__WHAT NEEDS TO BE DONE__: From the entries below, return exactly the lines beginning at the one that contains "have hOo : IsOpen O := hNo.inter hEo" and ending at the one that contains "by_cases hacc : ∀", both of them included, and only those lines.
§
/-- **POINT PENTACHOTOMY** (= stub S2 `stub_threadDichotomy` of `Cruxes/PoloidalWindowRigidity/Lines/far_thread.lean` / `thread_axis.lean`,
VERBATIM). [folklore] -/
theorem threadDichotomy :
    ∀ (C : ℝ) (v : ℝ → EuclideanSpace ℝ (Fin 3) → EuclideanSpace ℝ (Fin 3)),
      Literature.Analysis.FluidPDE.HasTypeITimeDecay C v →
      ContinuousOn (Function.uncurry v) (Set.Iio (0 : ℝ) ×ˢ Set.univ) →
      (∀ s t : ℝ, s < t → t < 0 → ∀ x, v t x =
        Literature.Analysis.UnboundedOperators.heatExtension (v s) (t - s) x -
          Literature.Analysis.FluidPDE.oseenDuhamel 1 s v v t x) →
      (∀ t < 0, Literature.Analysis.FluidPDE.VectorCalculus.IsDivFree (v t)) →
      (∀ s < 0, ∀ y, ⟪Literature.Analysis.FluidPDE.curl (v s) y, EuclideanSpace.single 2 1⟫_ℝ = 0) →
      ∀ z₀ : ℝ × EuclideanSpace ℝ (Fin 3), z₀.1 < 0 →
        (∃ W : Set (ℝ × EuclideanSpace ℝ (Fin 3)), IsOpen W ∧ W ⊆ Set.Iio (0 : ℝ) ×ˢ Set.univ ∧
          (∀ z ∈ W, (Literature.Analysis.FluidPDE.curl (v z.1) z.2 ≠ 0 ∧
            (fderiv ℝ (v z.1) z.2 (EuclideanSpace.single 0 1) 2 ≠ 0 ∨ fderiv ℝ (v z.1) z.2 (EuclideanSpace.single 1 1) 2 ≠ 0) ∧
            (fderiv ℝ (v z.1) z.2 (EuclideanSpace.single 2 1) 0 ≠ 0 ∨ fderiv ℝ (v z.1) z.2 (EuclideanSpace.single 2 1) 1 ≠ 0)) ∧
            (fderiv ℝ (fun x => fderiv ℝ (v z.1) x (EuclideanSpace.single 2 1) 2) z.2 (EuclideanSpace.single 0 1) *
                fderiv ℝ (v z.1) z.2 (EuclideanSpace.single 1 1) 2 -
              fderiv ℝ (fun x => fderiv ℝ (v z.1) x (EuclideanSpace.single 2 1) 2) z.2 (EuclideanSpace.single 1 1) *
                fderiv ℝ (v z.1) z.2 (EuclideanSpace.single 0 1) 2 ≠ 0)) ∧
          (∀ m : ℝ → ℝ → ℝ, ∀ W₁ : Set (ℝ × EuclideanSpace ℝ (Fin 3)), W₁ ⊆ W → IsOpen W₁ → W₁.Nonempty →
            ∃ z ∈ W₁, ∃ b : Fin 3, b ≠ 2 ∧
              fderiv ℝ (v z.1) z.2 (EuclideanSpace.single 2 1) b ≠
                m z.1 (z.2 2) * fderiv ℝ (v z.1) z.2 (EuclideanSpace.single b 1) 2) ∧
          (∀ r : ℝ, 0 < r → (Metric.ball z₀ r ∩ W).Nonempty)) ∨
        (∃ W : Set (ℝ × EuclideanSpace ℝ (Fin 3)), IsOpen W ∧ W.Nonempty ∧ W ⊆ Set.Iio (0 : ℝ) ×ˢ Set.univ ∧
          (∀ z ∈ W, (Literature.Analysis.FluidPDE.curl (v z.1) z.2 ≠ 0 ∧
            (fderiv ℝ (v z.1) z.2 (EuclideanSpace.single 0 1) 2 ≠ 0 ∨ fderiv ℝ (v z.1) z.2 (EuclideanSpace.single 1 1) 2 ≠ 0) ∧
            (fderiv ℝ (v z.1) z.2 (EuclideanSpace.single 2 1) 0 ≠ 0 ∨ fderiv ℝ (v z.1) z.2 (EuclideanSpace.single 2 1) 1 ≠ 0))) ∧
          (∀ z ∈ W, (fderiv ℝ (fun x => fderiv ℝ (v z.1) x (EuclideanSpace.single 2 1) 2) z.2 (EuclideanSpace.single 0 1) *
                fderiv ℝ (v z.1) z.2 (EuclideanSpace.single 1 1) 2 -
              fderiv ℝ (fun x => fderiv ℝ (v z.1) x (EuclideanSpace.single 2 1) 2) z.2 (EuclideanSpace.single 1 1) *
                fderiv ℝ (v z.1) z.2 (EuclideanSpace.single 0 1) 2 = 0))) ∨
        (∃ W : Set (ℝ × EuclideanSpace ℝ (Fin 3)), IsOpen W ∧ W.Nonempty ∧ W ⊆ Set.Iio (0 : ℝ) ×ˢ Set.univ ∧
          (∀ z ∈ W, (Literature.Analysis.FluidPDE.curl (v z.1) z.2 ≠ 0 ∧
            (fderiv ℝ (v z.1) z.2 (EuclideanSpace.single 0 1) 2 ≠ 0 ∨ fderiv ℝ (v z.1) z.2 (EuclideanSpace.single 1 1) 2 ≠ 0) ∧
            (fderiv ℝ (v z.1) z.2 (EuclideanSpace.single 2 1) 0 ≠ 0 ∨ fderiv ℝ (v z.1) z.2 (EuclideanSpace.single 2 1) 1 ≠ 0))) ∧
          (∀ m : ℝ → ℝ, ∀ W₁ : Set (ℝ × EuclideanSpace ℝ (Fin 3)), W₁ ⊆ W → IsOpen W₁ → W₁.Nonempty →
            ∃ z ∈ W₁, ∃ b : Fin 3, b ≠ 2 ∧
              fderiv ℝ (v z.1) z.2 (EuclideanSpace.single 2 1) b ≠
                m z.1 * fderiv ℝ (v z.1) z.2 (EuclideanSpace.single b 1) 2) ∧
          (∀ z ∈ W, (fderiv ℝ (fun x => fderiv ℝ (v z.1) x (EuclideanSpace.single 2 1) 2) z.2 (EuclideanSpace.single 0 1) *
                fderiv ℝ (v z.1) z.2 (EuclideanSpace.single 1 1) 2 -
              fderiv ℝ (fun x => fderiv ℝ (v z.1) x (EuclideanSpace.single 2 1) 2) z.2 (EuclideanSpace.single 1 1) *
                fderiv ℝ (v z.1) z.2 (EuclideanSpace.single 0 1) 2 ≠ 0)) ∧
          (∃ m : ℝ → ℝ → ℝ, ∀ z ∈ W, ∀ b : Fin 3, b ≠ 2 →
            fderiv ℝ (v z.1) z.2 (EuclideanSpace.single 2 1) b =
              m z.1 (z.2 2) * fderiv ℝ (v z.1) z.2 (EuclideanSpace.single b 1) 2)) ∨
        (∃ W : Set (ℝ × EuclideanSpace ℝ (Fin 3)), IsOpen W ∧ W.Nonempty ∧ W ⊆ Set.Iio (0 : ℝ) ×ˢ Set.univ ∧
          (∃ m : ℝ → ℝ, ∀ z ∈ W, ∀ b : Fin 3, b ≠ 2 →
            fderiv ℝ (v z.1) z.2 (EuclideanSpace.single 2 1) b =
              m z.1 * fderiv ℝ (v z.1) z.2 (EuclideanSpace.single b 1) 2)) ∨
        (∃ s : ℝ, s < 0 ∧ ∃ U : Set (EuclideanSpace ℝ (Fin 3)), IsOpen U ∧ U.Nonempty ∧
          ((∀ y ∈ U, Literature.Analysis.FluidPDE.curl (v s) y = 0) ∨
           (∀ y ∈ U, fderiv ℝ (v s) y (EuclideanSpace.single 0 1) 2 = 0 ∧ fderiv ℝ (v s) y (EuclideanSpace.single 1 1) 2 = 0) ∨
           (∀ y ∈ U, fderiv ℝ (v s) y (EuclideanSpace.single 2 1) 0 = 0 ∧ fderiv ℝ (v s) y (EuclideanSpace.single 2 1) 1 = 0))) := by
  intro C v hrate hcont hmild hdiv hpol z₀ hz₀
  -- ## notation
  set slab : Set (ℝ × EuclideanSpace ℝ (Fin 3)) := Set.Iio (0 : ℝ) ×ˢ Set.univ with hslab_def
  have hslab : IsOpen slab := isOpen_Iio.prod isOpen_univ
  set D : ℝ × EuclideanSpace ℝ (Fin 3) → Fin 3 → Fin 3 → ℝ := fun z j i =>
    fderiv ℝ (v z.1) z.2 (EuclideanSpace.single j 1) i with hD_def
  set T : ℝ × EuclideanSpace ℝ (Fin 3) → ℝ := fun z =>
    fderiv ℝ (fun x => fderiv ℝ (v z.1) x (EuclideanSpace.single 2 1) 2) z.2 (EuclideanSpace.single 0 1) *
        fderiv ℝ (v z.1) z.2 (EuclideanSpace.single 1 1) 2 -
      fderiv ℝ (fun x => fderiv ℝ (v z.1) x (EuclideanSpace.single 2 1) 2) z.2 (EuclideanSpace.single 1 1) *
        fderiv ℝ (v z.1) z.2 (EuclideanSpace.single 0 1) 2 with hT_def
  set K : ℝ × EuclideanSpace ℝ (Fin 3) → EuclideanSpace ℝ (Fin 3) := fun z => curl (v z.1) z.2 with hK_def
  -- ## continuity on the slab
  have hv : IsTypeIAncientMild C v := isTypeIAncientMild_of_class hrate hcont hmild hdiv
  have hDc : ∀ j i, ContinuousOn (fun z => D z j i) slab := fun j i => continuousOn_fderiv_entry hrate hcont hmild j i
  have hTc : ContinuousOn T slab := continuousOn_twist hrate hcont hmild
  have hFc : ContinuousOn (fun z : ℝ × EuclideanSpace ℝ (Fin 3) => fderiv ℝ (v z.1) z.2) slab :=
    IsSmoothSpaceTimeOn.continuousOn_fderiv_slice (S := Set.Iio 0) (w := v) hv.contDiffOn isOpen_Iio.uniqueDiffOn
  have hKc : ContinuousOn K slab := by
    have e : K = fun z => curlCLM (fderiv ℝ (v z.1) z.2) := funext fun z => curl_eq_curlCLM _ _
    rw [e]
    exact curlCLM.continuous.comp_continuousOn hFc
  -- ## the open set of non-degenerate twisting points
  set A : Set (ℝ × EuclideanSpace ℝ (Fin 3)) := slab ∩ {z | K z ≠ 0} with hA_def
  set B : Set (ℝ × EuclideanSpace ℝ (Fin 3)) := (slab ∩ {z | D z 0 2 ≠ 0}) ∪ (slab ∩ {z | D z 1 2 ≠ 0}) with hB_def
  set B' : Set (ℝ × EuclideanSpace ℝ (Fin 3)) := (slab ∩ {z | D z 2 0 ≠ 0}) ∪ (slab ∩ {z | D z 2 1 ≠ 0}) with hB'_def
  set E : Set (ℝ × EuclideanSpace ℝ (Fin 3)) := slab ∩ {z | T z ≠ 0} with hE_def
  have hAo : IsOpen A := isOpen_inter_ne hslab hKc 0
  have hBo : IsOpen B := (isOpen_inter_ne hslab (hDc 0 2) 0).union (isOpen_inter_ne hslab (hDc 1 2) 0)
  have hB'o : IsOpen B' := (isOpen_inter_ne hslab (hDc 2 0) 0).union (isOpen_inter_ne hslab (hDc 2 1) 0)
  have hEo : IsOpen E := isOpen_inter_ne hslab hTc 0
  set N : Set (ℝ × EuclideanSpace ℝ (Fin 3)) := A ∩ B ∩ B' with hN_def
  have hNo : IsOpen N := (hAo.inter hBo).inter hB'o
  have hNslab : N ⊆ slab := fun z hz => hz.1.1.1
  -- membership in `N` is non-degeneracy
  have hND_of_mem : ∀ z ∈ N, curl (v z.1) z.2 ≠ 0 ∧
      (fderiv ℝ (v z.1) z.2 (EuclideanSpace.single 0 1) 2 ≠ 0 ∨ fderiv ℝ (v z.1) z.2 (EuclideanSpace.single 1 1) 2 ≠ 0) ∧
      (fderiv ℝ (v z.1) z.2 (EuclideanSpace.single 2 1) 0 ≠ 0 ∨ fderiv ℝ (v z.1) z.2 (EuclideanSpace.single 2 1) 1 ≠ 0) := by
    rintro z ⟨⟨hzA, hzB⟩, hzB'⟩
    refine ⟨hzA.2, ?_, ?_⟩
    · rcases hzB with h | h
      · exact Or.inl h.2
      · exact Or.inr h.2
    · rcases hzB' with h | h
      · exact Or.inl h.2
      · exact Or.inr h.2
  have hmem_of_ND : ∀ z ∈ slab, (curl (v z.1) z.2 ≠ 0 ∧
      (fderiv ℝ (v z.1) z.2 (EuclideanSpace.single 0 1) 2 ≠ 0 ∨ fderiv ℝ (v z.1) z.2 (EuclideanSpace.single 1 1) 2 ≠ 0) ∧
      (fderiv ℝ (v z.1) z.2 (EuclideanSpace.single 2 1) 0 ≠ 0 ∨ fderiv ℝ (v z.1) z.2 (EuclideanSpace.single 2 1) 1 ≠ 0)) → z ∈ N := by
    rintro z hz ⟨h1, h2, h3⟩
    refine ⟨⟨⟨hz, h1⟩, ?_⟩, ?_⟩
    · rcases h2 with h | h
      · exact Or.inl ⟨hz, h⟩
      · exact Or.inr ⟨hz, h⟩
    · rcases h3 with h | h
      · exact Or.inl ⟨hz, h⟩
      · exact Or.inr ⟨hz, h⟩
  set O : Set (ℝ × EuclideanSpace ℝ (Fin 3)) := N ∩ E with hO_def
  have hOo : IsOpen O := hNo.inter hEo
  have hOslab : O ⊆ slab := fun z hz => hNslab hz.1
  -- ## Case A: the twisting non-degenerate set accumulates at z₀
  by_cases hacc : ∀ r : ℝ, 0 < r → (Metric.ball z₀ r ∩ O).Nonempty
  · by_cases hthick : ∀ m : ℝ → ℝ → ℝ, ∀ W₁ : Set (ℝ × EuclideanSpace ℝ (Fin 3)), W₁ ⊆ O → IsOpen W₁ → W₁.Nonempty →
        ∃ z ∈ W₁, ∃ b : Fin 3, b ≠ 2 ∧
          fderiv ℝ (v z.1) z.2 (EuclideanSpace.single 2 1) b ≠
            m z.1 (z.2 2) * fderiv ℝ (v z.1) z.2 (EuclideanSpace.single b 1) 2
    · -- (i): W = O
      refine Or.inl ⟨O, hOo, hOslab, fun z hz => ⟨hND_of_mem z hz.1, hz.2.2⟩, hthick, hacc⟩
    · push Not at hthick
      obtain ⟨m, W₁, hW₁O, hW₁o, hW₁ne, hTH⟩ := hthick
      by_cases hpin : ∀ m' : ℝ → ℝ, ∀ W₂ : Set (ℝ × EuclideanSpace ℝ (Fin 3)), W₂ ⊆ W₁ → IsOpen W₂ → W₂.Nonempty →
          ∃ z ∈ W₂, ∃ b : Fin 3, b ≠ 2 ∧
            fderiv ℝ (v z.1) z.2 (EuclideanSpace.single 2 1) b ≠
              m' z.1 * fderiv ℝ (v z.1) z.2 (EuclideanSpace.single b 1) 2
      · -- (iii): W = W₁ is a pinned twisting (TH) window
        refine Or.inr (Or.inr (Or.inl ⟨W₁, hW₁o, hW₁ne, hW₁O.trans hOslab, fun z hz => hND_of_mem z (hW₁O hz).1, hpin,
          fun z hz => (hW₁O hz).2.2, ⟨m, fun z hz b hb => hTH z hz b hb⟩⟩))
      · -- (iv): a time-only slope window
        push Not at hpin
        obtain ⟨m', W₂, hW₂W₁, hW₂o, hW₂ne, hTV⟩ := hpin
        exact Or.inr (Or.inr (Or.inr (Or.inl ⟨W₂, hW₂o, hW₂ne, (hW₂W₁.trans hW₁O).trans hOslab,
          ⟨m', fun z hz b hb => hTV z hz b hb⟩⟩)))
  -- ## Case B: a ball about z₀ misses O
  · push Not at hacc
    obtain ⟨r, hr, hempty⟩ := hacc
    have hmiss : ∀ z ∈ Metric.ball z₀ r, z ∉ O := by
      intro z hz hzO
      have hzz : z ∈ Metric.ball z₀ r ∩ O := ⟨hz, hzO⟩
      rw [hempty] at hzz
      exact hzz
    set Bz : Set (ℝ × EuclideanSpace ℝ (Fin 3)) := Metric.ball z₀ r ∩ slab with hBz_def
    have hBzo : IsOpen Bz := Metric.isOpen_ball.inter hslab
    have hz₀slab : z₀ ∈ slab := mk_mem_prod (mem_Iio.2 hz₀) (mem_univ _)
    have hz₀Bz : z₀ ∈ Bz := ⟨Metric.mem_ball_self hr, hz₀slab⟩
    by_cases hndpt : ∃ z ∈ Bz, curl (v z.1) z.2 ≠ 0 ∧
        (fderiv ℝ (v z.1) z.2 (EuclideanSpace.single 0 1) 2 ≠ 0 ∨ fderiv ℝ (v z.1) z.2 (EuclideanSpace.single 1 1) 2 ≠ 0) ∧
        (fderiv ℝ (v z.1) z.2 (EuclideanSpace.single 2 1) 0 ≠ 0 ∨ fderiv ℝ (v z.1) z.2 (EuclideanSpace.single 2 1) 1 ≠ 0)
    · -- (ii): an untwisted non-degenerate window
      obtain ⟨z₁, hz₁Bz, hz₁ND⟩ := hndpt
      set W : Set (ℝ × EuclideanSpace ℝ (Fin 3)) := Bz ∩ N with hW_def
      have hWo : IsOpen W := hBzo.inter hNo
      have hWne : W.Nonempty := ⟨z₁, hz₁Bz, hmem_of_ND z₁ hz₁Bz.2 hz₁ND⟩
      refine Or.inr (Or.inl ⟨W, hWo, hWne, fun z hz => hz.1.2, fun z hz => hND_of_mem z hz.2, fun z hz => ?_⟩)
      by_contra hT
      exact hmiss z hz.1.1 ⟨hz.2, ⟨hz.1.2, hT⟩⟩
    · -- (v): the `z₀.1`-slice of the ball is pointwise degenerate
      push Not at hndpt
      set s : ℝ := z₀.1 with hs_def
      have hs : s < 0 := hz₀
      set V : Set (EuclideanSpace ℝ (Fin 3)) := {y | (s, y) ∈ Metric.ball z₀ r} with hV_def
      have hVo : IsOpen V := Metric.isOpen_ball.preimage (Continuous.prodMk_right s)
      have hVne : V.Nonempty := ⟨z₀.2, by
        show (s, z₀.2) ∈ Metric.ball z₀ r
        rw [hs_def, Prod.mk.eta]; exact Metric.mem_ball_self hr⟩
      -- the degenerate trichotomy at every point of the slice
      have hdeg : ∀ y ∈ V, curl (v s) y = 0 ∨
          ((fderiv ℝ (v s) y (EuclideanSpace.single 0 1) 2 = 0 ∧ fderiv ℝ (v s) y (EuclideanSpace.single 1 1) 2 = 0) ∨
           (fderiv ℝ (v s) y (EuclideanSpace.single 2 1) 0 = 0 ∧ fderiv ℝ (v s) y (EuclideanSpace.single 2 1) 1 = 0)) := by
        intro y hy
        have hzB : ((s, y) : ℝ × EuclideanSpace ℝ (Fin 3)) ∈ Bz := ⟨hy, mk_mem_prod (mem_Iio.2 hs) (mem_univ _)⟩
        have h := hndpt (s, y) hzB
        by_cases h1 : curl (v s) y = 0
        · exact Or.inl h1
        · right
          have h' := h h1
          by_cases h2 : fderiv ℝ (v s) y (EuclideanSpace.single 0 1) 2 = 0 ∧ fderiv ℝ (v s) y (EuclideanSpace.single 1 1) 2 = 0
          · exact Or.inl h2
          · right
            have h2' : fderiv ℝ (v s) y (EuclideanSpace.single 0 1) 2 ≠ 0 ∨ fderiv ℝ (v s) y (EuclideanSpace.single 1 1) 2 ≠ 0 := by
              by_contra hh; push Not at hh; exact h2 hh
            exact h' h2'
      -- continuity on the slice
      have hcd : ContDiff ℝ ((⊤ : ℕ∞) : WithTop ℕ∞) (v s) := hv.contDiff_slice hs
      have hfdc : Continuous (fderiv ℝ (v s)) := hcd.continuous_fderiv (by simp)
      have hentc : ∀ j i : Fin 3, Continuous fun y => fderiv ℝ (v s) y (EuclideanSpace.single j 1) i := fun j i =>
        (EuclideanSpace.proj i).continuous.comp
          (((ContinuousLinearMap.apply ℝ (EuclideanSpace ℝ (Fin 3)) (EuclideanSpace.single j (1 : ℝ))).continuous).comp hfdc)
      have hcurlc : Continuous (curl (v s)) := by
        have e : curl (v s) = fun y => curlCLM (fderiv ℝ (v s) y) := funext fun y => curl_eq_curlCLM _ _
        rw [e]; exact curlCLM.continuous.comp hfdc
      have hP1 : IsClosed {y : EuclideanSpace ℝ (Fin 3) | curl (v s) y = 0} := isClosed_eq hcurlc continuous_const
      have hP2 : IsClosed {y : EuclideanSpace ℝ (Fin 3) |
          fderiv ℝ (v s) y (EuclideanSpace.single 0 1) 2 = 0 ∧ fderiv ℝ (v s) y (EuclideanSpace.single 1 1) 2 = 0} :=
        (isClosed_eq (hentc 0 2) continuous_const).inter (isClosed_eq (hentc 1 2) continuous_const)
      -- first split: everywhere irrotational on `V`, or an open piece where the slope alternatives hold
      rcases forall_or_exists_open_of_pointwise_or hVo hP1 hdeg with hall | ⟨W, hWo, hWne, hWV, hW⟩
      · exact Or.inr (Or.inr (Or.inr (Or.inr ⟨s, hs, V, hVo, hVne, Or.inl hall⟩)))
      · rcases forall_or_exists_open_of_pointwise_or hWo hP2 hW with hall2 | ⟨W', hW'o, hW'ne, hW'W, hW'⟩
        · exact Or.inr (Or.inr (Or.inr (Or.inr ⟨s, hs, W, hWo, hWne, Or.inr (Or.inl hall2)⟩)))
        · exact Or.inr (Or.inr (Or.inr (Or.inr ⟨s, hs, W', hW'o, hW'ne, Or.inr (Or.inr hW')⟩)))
§
__SOLUTION TO THIS PROBLEM__:
  have hOo : IsOpen O := hNo.inter hEo
  have hOslab : O ⊆ slab := fun z hz => hNslab hz.1
  -- ## Case A: the twisting non-degenerate set accumulates at z₀
  by_cases hacc : ∀ r : ℝ, 0 < r → (Metric.ball z₀ r ∩ O).Nonempty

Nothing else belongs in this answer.